▶ Exercise instructions:
In the entries below, return only the line containing "import HarnessLib" and those after it, exactly, through the last line.

*** Given information Section Begins ***

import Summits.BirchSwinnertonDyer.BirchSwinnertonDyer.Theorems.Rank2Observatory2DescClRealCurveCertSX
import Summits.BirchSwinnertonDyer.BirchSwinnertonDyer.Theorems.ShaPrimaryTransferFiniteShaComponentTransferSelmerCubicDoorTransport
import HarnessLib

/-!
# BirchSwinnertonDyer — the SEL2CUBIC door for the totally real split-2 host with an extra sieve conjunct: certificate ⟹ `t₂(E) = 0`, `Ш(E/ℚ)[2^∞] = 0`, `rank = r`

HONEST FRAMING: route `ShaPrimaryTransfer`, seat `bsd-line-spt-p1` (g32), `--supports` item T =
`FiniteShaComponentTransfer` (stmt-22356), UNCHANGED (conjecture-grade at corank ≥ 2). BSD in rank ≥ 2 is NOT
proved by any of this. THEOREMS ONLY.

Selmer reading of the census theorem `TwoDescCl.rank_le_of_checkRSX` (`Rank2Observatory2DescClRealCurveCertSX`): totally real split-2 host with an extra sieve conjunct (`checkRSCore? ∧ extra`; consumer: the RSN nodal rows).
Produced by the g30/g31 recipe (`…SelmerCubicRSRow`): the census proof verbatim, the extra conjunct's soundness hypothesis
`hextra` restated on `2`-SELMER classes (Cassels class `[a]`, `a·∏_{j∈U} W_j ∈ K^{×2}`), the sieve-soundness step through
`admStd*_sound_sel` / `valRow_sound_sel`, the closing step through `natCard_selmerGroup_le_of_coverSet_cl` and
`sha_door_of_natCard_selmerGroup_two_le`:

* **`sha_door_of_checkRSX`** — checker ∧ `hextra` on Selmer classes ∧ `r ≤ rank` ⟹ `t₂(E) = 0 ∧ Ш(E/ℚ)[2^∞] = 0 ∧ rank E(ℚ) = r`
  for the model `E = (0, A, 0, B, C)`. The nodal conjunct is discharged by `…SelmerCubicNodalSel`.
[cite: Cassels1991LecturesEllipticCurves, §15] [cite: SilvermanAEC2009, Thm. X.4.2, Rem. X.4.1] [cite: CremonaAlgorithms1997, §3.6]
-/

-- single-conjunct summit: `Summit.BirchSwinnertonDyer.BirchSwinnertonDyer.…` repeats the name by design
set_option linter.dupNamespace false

*** Given information Section Ends ***

▶ Answer for this exercise:
import HarnessLib

/-!
# BirchSwinnertonDyer — the SEL2CUBIC door for the totally real split-2 host with an extra sieve conjunct: certificate ⟹ `t₂(E) = 0`, `Ш(E/ℚ)[2^∞] = 0`, `rank = r`

HONEST FRAMING: route `ShaPrimaryTransfer`, seat `bsd-line-spt-p1` (g32), `--supports` item T =
`FiniteShaComponentTransfer` (stmt-22356), UNCHANGED (conjecture-grade at corank ≥ 2). BSD in rank ≥ 2 is NOT
proved by any of this. THEOREMS ONLY.

Selmer reading of the census theorem `TwoDescCl.rank_le_of_checkRSX` (`Rank2Observatory2DescClRealCurveCertSX`): totally real split-2 host with an extra sieve conjunct (`checkRSCore? ∧ extra`; consumer: the RSN nodal rows).
Produced by the g30/g31 recipe (`…SelmerCubicRSRow`): the census proof verbatim, the extra conjunct's soundness hypothesis
`hextra` restated on `2`-SELMER classes (Cassels class `[a]`, `a·∏_{j∈U} W_j ∈ K^{×2}`), the sieve-soundness step through
`admStd*_sound_sel` / `valRow_sound_sel`, the closing step through `natCard_selmerGroup_le_of_coverSet_cl` and
`sha_door_of_natCard_selmerGroup_two_le`:

* **`sha_door_of_checkRSX`** — checker ∧ `hextra` on Selmer classes ∧ `r ≤ rank` ⟹ `t₂(E) = 0 ∧ Ш(E/ℚ)[2^∞] = 0 ∧ rank E(ℚ) = r`
  for the model `E = (0, A, 0, B, C)`. The nodal conjunct is discharged by `…SelmerCubicNodalSel`.
[cite: Cassels1991LecturesEllipticCurves, §15] [cite: SilvermanAEC2009, Thm. X.4.2, Rem. X.4.1] [cite: CremonaAlgorithms1997, §3.6]
-/

-- single-conjunct summit: `Summit.BirchSwinnertonDyer.BirchSwinnertonDyer.…` repeats the name by design
set_option linter.dupNamespace false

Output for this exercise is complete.